ACTIVITY =>
Write out exactly the lines from the one containing "have e : ((12600" through the last line of the records below, and no others.

EXERCISE DATA =>
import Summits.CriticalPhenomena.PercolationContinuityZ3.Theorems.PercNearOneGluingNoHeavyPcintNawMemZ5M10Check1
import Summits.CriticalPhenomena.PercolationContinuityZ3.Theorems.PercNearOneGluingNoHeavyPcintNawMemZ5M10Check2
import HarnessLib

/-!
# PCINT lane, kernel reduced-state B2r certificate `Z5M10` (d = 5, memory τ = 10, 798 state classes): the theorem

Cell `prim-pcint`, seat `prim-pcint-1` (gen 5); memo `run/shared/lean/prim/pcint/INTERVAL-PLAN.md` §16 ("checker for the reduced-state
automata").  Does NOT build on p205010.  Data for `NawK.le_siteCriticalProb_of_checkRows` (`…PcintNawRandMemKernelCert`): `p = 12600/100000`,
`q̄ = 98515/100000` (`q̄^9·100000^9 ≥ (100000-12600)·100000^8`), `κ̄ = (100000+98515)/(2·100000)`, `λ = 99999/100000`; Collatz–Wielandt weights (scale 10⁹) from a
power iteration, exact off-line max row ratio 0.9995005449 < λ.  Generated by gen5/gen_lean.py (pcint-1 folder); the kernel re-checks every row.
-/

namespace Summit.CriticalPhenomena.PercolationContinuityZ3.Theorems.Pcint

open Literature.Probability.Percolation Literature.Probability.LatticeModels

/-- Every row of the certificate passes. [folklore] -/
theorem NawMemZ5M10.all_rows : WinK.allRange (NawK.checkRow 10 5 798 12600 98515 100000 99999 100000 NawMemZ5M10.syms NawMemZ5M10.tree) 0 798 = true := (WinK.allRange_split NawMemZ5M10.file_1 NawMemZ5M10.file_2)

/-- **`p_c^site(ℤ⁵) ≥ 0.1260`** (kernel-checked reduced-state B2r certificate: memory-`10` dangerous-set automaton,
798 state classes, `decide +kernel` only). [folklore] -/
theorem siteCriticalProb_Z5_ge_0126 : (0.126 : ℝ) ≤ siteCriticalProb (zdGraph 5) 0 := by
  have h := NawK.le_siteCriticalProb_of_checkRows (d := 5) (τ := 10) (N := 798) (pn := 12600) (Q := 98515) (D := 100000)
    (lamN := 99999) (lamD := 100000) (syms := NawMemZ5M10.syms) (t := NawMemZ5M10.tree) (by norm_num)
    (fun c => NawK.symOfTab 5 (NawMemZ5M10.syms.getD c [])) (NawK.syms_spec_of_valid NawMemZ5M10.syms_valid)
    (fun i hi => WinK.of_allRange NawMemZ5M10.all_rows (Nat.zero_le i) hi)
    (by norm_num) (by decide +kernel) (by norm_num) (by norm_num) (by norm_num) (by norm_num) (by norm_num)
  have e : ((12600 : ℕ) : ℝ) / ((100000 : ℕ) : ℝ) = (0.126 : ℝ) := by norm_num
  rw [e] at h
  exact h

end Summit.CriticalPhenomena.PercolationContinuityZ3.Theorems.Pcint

SOLVED PROBLEM =>
  have e : ((12600 : ℕ) : ℝ) / ((100000 : ℕ) : ℝ) = (0.126 : ℝ) := by norm_num
  rw [e] at h
  exact h

end Summit.CriticalPhenomena.PercolationContinuityZ3.Theorems.Pcint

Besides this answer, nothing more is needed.